My condolences to his family, friends, and community. I am so sorry.

This is the police account of what happened:
He was in a car when the gun went off. Two women were in the car with him, police say. The women told police that Crawford had started talking about how depressed he was. They heard him fumbling around for something, and the next thing they knew he shot himself.

Crawford's father, 52, said he believes it was an accidental shooting, not intentional. "I don't believe it was a suicide," he said. He said investigators weren't saying much to him yet. "They're being hush-hush," the father said.

While police say it was self-inflicted, they say that doesn't conclude if the victim shot himself on purpose or if the gun discharged accidentally. The case is being handled by district detectives, not homicide investigators.
His father noted that Crawford had been in good spirits: "He just got a new apartment and was training for a new job."

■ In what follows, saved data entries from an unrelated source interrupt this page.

import Summits.Ventures.WeilGRH.FlatWindowMeanDefect
import HarnessLib

/-!
# GRH arm (rh-explicit, venture WeilGRH): RUNGS AT DIFFERENT WINDOWS ARE COUPLED — a Cauchy–Schwarz law
  for the flat-window defects at the four windows `a₁, a₂, a₁ + a₂, a₁ − a₂`

Cell `rh-explicit`, WEIL TRACK (structure seat weil-3, gen9).  Every statement of the arm so far is about
ONE window (or the limit `a → ∞`).  `FlatWindowMeanDefect.flatWindow_defect_eq` writes the defect of the
flat-window rung inequality at window `a` as `a·D(a) = E(a) := ∫ 2sin²(at)/t² dμ(t)` for any representing
measure `μ`; since `sin²α − sin²β = sin(α+β)sin(α−β)`, Cauchy–Schwarz in `L²(μ)` couples the windows:

* `sq_integral_mul_le`: Cauchy–Schwarz `(∫uv)² ≤ ∫u²∫v²` for real integrands (the quadratic in `λ`);
* **`sq_sub_fejerEnergy_le`** (any measure with `t⁻² ∈ L¹`): `(E(a₁) − E(a₂))² ≤ E(a₁+a₂)·E(a₁−a₂)`;
  `sq_sub_fejerEnergy_le_krein`: `≤ 2(∫t⁻²dμ)·E(a₁−a₂)` — `E` is ½-Hölder in the window with modulus the
  energy at the DIFFERENCE window (Krein's inequality for the positive-definite function `M₂ − E(ξ/2)`);
* **`sq_sub_defect_le`** (rung language): for `χ` mod `q ≠ 1` and every positive `μ` representing `Q_χ` on
  all tests with `t⁻² ∈ L¹(μ)`, for all `a₁ > a₂ > 0`:
  `(a₁D(a₁) − a₂D(a₂))² ≤ (a₁+a₂)D(a₁+a₂) · (a₁−a₂)D(a₁−a₂)`,
  `D(a) = log q − K_κ + I_κ(a)/a − 2S_χ(a) − 2a·μ{0}` — a quadratic constraint among the smoothed prime sums
  at four windows (for `a₁ − a₂ ≤ (log 2)/2` the last factor is PRIME-FREE and explicit).

Numerically (`ζ`, RH-world, structure seat tools/crosswindow.py): on the 55 pairs from the grid
`{0.1, …, 3}` the law holds with worst ratio `0.139` (`a₁ = 2`, `a₂ = 0.1`); the prime-free energies
`E(b) = 16 sinh²(b/2) − bK₀ + I₀(b)`, `b ≤ (log 2)/2`, are `0.053 / 0.054 / 0.041 / 0.047 / 0.064` at
`b = 0.05 / 0.1 / 0.2 / 0.3 / 0.3465` (`= Σ_ρ 2sin²(bγ)/γ²` under RH: sum rules for the zeros from windows
with no primes).  No definitions, no named facts, RH/GRH-free.
-/

set_option autoImplicit false

noncomputable section

open Complex Filter Set MeasureTheory
open scoped Real Topology ComplexConjugate ArithmeticFunction.vonMangoldt

namespace Summit.Ventures.WeilGRH

open Literature.NumberTheory.LFunctions

variable {q : ℕ}

/-! ## Cauchy–Schwarz for real integrands -/

/-- **Cauchy–Schwarz** for real functions against a measure: `(∫ u v)² ≤ (∫ u²)(∫ v²)` when `u²`, `v²`,
`u·v` are integrable (the quadratic `λ ↦ ∫ (u − λv)² ≥ 0`). -/
theorem sq_integral_mul_le {μ : Measure ℝ} {u v : ℝ → ℝ} (hu : Integrable (fun t ↦ u t ^ 2) μ)
    (hv : Integrable (fun t ↦ v t ^ 2) μ) (huv : Integrable (fun t ↦ u t * v t) μ) :
    (∫ t, u t * v t ∂μ) ^ 2 ≤ (∫ t, u t ^ 2 ∂μ) * ∫ t, v t ^ 2 ∂μ := by
  set U := ∫ t, u t ^ 2 ∂μ with hU
  set V := ∫ t, v t ^ 2 ∂μ with hV
  set P := ∫ t, u t * v t ∂μ with hP
  have hU0 : 0 ≤ U := integral_nonneg fun t ↦ by positivity
  have hV0 : 0 ≤ V := integral_nonneg fun t ↦ by positivity
  -- `0 ≤ ∫ (u − λ v)² = U − 2λP + λ²V` for every `λ`
  have hquad : ∀ l : ℝ, 0 ≤ U - 2 * l * P + l ^ 2 * V := by
    intro l
    have hint : Integrable (fun t ↦ (u t - l * v t) ^ 2) μ := by
      have h := (hu.sub (huv.const_mul (2 * l))).add (hv.const_mul (l ^ 2))
      refine h.congr (Eventually.of_forall fun t ↦ ?_)
      show u t ^ 2 - 2 * l * (u t * v t) + l ^ 2 * v t ^ 2 = (u t - l * v t) ^ 2
      ring
    have h0 : 0 ≤ ∫ t, (u t - l * v t) ^ 2 ∂μ := integral_nonneg fun t ↦ by positivity
    have e : ∫ t, (u t - l * v t) ^ 2 ∂μ = U - 2 * l * P + l ^ 2 * V := by
      have hP' : Integrable (fun t ↦ 2 * l * (u t * v t)) μ := huv.const_mul _
      have hA : Integrable (fun t ↦ u t ^ 2 - 2 * l * (u t * v t)) μ := hu.sub hP'
      have hB : Integrable (fun t ↦ l ^ 2 * v t ^ 2) μ := hv.const_mul _
      have e1 : ∫ t, (u t - l * v t) ^ 2 ∂μ = ∫ t, (u t ^ 2 - 2 * l * (u t * v t)) + l ^ 2 * v t ^ 2 ∂μ :=
        integral_congr_ae (Eventually.of_forall fun t ↦ by show (u t - l * v t) ^ 2 = _; ring)
      rw [e1, integral_add hA hB, integral_sub hu hP', integral_const_mul, integral_const_mul]
    linarith
  rcases hV0.eq_or_lt with hV00 | hVpos
  · -- `V = 0`: then `P = 0` (take `λ = ± large`)
    have hP0 : P = 0 := by
      by_contra hP0
      have h1 := hquad ((U + 1) / (2 * P))
      have h2 := hquad (-((U + 1) / (2 * P)))
      rw [← hV00] at h1 h2
      have e1 : U - 2 * ((U + 1) / (2 * P)) * P + ((U + 1) / (2 * P)) ^ 2 * 0 = -1 := by field_simp; ring
      linarith [e1]
    rw [hP0, ← hV00]; simp
  · have h := hquad (P / V)
    have e : U - 2 * (P / V) * P + (P / V) ^ 2 * V = U - P ^ 2 / V := by field_simp; ring
    rw [e] at h
    have : P ^ 2 / V ≤ U := by linarith
    rwa [div_le_iff₀ hVpos] at this

/-! ## The Fejér energies `E(b) = ∫ 2sin²(bt)/t² dμ` and their cross-window law -/

/-- `t ↦ 2sin²(bt)/t²` is `μ`-integrable when `t⁻²` is (it is `≤ 2t⁻²`; `0` at the centre). -/
theorem integrable_fejerEnergy {μ : Measure ℝ} (hM : Integrable (fun t : ℝ ↦ (t ^ 2)⁻¹) μ) (b : ℝ) :
    Integrable (fun t : ℝ ↦ 2 * Real.sin (b * t) ^ 2 / t ^ 2) μ := by
  refine (hM.const_mul 2).mono' (by fun_prop : Measurable fun t : ℝ ↦ 2 * Real.sin (b * t) ^ 2 / t ^ 2).aestronglyMeasurable
    (Eventually.of_forall fun t ↦ ?_)
  rw [Real.norm_of_nonneg (by positivity), div_eq_mul_inv]
  exact mul_le_mul_of_nonneg_right (by nlinarith [Real.sin_sq_le_one (b * t)]) (by positivity)

/-- `sin(pt)sin(rt)/t²` is `μ`-integrable when `t⁻²` is. -/
theorem integrable_sin_mul_sin_div_sq {μ : Measure ℝ} (hM : Integrable (fun t : ℝ ↦ (t ^ 2)⁻¹) μ) (p r : ℝ) :
    Integrable (fun t : ℝ ↦ Real.sin (p * t) / t * (Real.sin (r * t) / t)) μ := by
  refine hM.mono' (by fun_prop : Measurable fun t : ℝ ↦ Real.sin (p * t) / t * (Real.sin (r * t) / t)).aestronglyMeasurable
    (Eventually.of_forall fun t ↦ ?_)
  rw [Real.norm_eq_abs, abs_mul, abs_div, abs_div]
  rcases eq_or_ne t 0 with rfl | ht
  · simp
  · have h1 := Real.abs_sin_le_one (p * t)
    have h2 := Real.abs_sin_le_one (r * t)
    have ht' : 0 < |t| := abs_pos.2 ht
    calc |Real.sin (p * t)| / |t| * (|Real.sin (r * t)| / |t|) ≤ 1 / |t| * (1 / |t|) := by
          gcongr
      _ = (t ^ 2)⁻¹ := by rw [← sq_abs]; field_simp

/-- `(sin(pt)/t)² = sin²(pt)/t²` integrates to `E(p)/2`. -/
theorem integral_sin_div_sq {μ : Measure ℝ} (p : ℝ) :
    ∫ t, (Real.sin (p * t) / t) ^ 2 ∂μ = (∫ t, 2 * Real.sin (p * t) ^ 2 / t ^ 2 ∂μ) / 2 := by
  rw [eq_div_iff two_ne_zero, mul_comm, ← integral_const_mul]
  refine integral_congr_ae (Eventually.of_forall fun t ↦ ?_)
  show 2 * (Real.sin (p * t) / t) ^ 2 = 2 * Real.sin (p * t) ^ 2 / t ^ 2
  rw [div_pow]; ring

/-- **THE CROSS-WINDOW LAW (measure level).**  For every measure `μ` on `ℝ` with `t⁻² ∈ L¹(μ)` and all
`a₁, a₂ ∈ ℝ`, the Fejér energies `E(b) := ∫ 2sin²(bt)/t² dμ(t)` satisfy

  `(E(a₁) − E(a₂))² ≤ E(a₁ + a₂) · E(a₁ − a₂)`

(`sin²α − sin²β = sin(α+β)sin(α−β)` and Cauchy–Schwarz in `L²(μ)`). -/
theorem sq_sub_fejerEnergy_le {μ : Measure ℝ} (hM : Integrable (fun t : ℝ ↦ (t ^ 2)⁻¹) μ) (a₁ a₂ : ℝ) :
    ((∫ t, 2 * Real.sin (a₁ * t) ^ 2 / t ^ 2 ∂μ) - ∫ t, 2 * Real.sin (a₂ * t) ^ 2 / t ^ 2 ∂μ) ^ 2 ≤
      (∫ t, 2 * Real.sin ((a₁ + a₂) * t) ^ 2 / t ^ 2 ∂μ) * ∫ t, 2 * Real.sin ((a₁ - a₂) * t) ^ 2 / t ^ 2 ∂μ := by
  set u : ℝ → ℝ := fun t ↦ Real.sin ((a₁ + a₂) * t) / t with hu
  set v : ℝ → ℝ := fun t ↦ Real.sin ((a₁ - a₂) * t) / t with hv
  have hu2 : Integrable (fun t ↦ u t ^ 2) μ := by
    have h := (integrable_fejerEnergy hM (a₁ + a₂)).div_const 2
    refine h.congr (Eventually.of_forall fun t ↦ ?_)
    show 2 * Real.sin ((a₁ + a₂) * t) ^ 2 / t ^ 2 / 2 = (Real.sin ((a₁ + a₂) * t) / t) ^ 2
    rw [div_pow]; ring
  have hv2 : Integrable (fun t ↦ v t ^ 2) μ := by
    have h := (integrable_fejerEnergy hM (a₁ - a₂)).div_const 2
    refine h.congr (Eventually.of_forall fun t ↦ ?_)
    show 2 * Real.sin ((a₁ - a₂) * t) ^ 2 / t ^ 2 / 2 = (Real.sin ((a₁ - a₂) * t) / t) ^ 2
    rw [div_pow]; ring
  have huv : Integrable (fun t ↦ u t * v t) μ := integrable_sin_mul_sin_div_sq hM _ _
  -- the difference of energies is `2 ∫ u v`
  have hdiff : (∫ t, 2 * Real.sin (a₁ * t) ^ 2 / t ^ 2 ∂μ) - ∫ t, 2 * Real.sin (a₂ * t) ^ 2 / t ^ 2 ∂μ =
      2 * ∫ t, u t * v t ∂μ := by
    rw [← integral_sub (integrable_fejerEnergy hM a₁) (integrable_fejerEnergy hM a₂), ← integral_const_mul]
    refine integral_congr_ae (Eventually.of_forall fun t ↦ ?_)
    show 2 * Real.sin (a₁ * t) ^ 2 / t ^ 2 - 2 * Real.sin (a₂ * t) ^ 2 / t ^ 2 =
      2 * (Real.sin ((a₁ + a₂) * t) / t * (Real.sin ((a₁ - a₂) * t) / t))
    have key : Real.sin (a₁ * t) ^ 2 - Real.sin (a₂ * t) ^ 2 =
        Real.sin ((a₁ + a₂) * t) * Real.sin ((a₁ - a₂) * t) := by
      rw [add_mul, sub_mul, Real.sin_add, Real.sin_sub]
      nlinarith [Real.sin_sq_add_cos_sq (a₁ * t), Real.sin_sq_add_cos_sq (a₂ * t)]
    have e2 : Real.sin ((a₁ + a₂) * t) / t * (Real.sin ((a₁ - a₂) * t) / t) =
        (Real.sin (a₁ * t) ^ 2 - Real.sin (a₂ * t) ^ 2) / t ^ 2 := by
      rw [div_mul_div_comm, ← key, ← pow_two]
    rw [e2]
    ring
  have hCS := sq_integral_mul_le hu2 hv2 huv
  rw [hdiff, integral_sin_div_sq (μ := μ) (a₁ + a₂), integral_sin_div_sq (μ := μ) (a₁ - a₂)] at *
  nlinarith [hCS]

/-- `E(b) ≤ 2∫t⁻²dμ`. -/
theorem fejerEnergy_le {μ : Measure ℝ} (hM : Integrable (fun t : ℝ ↦ (t ^ 2)⁻¹) μ) (b : ℝ) :
    ∫ t, 2 * Real.sin (b * t) ^ 2 / t ^ 2 ∂μ ≤ 2 * ∫ t, (t ^ 2)⁻¹ ∂μ := by
  rw [← integral_const_mul]
  refine integral_mono (integrable_fejerEnergy hM b) (hM.const_mul 2) fun t ↦ ?_
  show 2 * Real.sin (b * t) ^ 2 / t ^ 2 ≤ 2 * (t ^ 2)⁻¹
  rw [div_eq_mul_inv]
  exact mul_le_mul_of_nonneg_right (by nlinarith [Real.sin_sq_le_one (b * t)]) (by positivity)

/-- **Krein form**: `(E(a₁) − E(a₂))² ≤ 2(∫t⁻²dμ) · E(a₁ − a₂)` — the Fejér energy is ½-Hölder in the
window, with modulus the energy AT THE DIFFERENCE WINDOW. -/
theorem sq_sub_fejerEnergy_le_krein {μ : Measure ℝ} (hM : Integrable (fun t : ℝ ↦ (t ^ 2)⁻¹) μ) (a₁ a₂ : ℝ) :
    ((∫ t, 2 * Real.sin (a₁ * t) ^ 2 / t ^ 2 ∂μ) - ∫ t, 2 * Real.sin (a₂ * t) ^ 2 / t ^ 2 ∂μ) ^ 2 ≤
      (2 * ∫ t, (t ^ 2)⁻¹ ∂μ) * ∫ t, 2 * Real.sin ((a₁ - a₂) * t) ^ 2 / t ^ 2 ∂μ := by
  have h := sq_sub_fejerEnergy_le hM a₁ a₂
  have h1 := fejerEnergy_le hM (a₁ + a₂)
  have h2 : 0 ≤ ∫ t, 2 * Real.sin ((a₁ - a₂) * t) ^ 2 / t ^ 2 ∂μ := integral_nonneg fun t ↦ by positivity
  nlinarith

/-! ## In rung language: the defects at `a₁, a₂, a₁+a₂, a₁−a₂` -/

/-- **THE CROSS-WINDOW LAW FOR RUNG DEFECTS.**  Let `q ≠ 1` and let `μ` represent `Q_χ` on every test
(all windows), and write `D(a) = log q − K_κ + I_κ(a)/a − 2S_χ(a) − 2a·μ{0}` (the defect of the flat-window
rung inequality at window `a`; `a·D(a) = ∫2sin²(at)/t²dμ`, `flatWindow_defect_eq`).  Then for all
`a₁ > a₂ > 0`:

  `(a₁D(a₁) − a₂D(a₂))² ≤ (a₁+a₂)D(a₁+a₂) · (a₁−a₂)D(a₁−a₂)`

— the rung inequalities at different windows are NOT independent: the four smoothed prime sums
`S_χ(a₁), S_χ(a₂), S_χ(a₁ ± a₂)` satisfy a quadratic constraint (for `a₁ − a₂ ≤ (log 2)/2` the last defect
is prime-free and explicit).  RH/GRH-free at the measure level; under GRH a relation among prime sums. -/
theorem sq_sub_defect_le (hq : q ≠ 1) (χ : DirichletCharacter ℂ q) {μ : Measure ℝ}
    (hμ : ∀ g : ℝ → ℂ, IsWeilTest g →
      Integrable (fun t : ℝ ↦ ‖weilMellin g (1 / 2 + t * I)‖ ^ 2) μ ∧
        weilQuadraticChar χ g = ((∫ t, ‖weilMellin g (1 / 2 + t * I)‖ ^ 2 ∂μ : ℝ) : ℂ))
    (hM : Integrable (fun t : ℝ ↦ (t ^ 2)⁻¹) μ) {a₁ a₂ : ℝ} (ha₂ : 0 < a₂) (h12 : a₂ < a₁) :
    let D : ℝ → ℝ := fun a ↦ Real.log q -
          (Real.log (4 * π) + Real.eulerMascheroniConstant +
            2 * ∫ t in Ioi (0 : ℝ), weilKillingDensityPar (charParity χ) t) +
          1 / a * (∫ t in Ioi (0 : ℝ), weilArchDensityPar (charParity χ) t * min t (2 * a)) -
          2 * (∑ n ∈ weilPrimeIndex a,
            (Λ n : ℝ) / Real.sqrt n * ((1 - Real.log n / (2 * a)) * (χ (n : ZMod q)).re)) -
          2 * a * μ.real {0}
    (a₁ * D a₁ - a₂ * D a₂) ^ 2 ≤ ((a₁ + a₂) * D (a₁ + a₂)) * ((a₁ - a₂) * D (a₁ - a₂)) := by
  intro D
  have ha₁ : 0 < a₁ := ha₂.trans h12
  have hE : ∀ a : ℝ, 0 < a → a * D a = ∫ t, 2 * Real.sin (a * t) ^ 2 / t ^ 2 ∂μ := by
    intro a ha
    obtain ⟨hF, heq⟩ := flatWindow_defect_eq hq χ ha (fun g hg _ ↦ hμ g hg)
    show a * (Real.log q -
          (Real.log (4 * π) + Real.eulerMascheroniConstant +
            2 * ∫ t in Ioi (0 : ℝ), weilKillingDensityPar (charParity χ) t) +
          1 / a * (∫ t in Ioi (0 : ℝ), weilArchDensityPar (charParity χ) t * min t (2 * a)) -
          2 * (∑ n ∈ weilPrimeIndex a,
            (Λ n : ℝ) / Real.sqrt n * ((1 - Real.log n / (2 * a)) * (χ (n : ZMod q)).re)) -
          2 * a * μ.real {0}) = _
    rw [heq, ← integral_const_mul]
    refine integral_congr_ae (Eventually.of_forall fun t ↦ ?_)
    show a * (2 * Real.sin (a * t) ^ 2 / (a * t ^ 2)) = 2 * Real.sin (a * t) ^ 2 / t ^ 2
    rcases eq_or_ne t 0 with rfl | ht
    · simp
    · field_simp
  rw [hE a₁ ha₁, hE a₂ ha₂, hE (a₁ + a₂) (by linarith), hE (a₁ - a₂) (by linarith)]
  exact sq_sub_fejerEnergy_le hM a₁ a₂

end Summit.Ventures.WeilGRH

end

That does not, of course, necessarily mean that he did not take his own life. People are complicated. Crawford, as Morgan Jael notes in an important thread, "faced several charges while the man who took the photo won a Pulitzer Prize." He would not be the first Black person who took his own life after terrible interactions with the police and/or the carceral state. The story of Kalief Browder, for example, should be one that we all know; he is a man whose death we should all grieve.

And, as I wrote when reporting the alleged suicides while in police custody of Sandra Bland and Kindra Darnell Chapman, even suicide "doesn't mean agents of the state aren't culpable, as so many white people are keen to argue. That means we need to interrogate why it is, exactly, that Black people in police custody view taking their own lives as their best possible option."

Crawford was not in police custody. Nor was Browder. But they had life-changing interactions with police. We cannot overlook that.

All of which should not be taken to mean that I believe Crawford took his own life, because I don't. (It is merely to observe that, even if he did, that did not happen in a vacuum.)

And I don't believe it for this reason: Crawford is at least the third Black activist/protestor in Ferguson to be found dead in his car.

In November 2014, Deandre Joshua was found dead in his car with "a bullet in his head and accelerant poured on his body in an apparent attempt to light him on fire."

In September 2016, Darren Seals was found dead in his car, having "suffered a gunshot wound before the car was set on fire."

Maybe I'm wrong. Maybe this isn't a pattern, but a series of coincidences. Maybe Crawford did take his own life accidentally, or deliberately.

Either way, we need to resist the urge to ignore even the possibility that Black activists have been targeted, and/or that their interactions with police are underwriting self-harm. Black lives matter, and the reasons that Black lives end matter, too.

What have you been reading that we need to resist today?